Collected data |
=== Begin Enclosure ===

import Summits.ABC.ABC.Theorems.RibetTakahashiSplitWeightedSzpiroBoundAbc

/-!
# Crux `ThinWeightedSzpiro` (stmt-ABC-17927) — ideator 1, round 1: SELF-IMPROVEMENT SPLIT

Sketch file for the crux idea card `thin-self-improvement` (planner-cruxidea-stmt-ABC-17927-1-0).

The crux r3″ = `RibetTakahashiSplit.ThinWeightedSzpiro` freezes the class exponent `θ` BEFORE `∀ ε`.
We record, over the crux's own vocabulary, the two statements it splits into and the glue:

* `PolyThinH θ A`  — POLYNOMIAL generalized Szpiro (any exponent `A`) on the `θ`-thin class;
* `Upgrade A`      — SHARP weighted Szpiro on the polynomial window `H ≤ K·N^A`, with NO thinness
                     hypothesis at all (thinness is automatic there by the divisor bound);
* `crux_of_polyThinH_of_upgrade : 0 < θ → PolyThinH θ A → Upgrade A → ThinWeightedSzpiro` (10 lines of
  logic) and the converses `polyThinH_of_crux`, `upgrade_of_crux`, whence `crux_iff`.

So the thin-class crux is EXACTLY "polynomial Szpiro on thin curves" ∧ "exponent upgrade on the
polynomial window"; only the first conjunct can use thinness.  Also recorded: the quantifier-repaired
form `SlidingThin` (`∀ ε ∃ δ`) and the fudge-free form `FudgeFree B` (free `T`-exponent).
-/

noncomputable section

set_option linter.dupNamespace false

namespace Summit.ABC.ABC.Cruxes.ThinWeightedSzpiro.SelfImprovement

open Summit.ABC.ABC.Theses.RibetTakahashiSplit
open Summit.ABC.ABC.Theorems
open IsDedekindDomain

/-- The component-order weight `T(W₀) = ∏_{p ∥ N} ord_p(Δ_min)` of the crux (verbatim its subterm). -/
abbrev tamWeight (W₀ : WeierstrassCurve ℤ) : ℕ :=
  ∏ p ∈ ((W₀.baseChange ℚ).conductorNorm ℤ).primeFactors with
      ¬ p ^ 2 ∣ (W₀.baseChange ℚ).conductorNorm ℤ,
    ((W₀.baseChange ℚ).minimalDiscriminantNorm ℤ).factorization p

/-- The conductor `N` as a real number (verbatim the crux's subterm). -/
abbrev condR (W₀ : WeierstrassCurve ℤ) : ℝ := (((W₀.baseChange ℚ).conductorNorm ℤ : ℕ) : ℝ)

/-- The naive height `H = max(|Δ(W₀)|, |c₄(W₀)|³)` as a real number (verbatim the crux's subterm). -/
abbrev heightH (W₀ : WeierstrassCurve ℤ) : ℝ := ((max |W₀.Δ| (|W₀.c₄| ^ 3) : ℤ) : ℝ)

=== End Enclosure ===

Start with the first line of the data and print every line exactly. The line containing "(10 lines of" is the last one to include.

Answer space |
import Summits.ABC.ABC.Theorems.RibetTakahashiSplitWeightedSzpiroBoundAbc

/-!
# Crux `ThinWeightedSzpiro` (stmt-ABC-17927) — ideator 1, round 1: SELF-IMPROVEMENT SPLIT

Sketch file for the crux idea card `thin-self-improvement` (planner-cruxidea-stmt-ABC-17927-1-0).

The crux r3″ = `RibetTakahashiSplit.ThinWeightedSzpiro` freezes the class exponent `θ` BEFORE `∀ ε`.
We record, over the crux's own vocabulary, the two statements it splits into and the glue:

* `PolyThinH θ A`  — POLYNOMIAL generalized Szpiro (any exponent `A`) on the `θ`-thin class;
* `Upgrade A`      — SHARP weighted Szpiro on the polynomial window `H ≤ K·N^A`, with NO thinness
                     hypothesis at all (thinness is automatic there by the divisor bound);
* `crux_of_polyThinH_of_upgrade : 0 < θ → PolyThinH θ A → Upgrade A → ThinWeightedSzpiro` (10 lines of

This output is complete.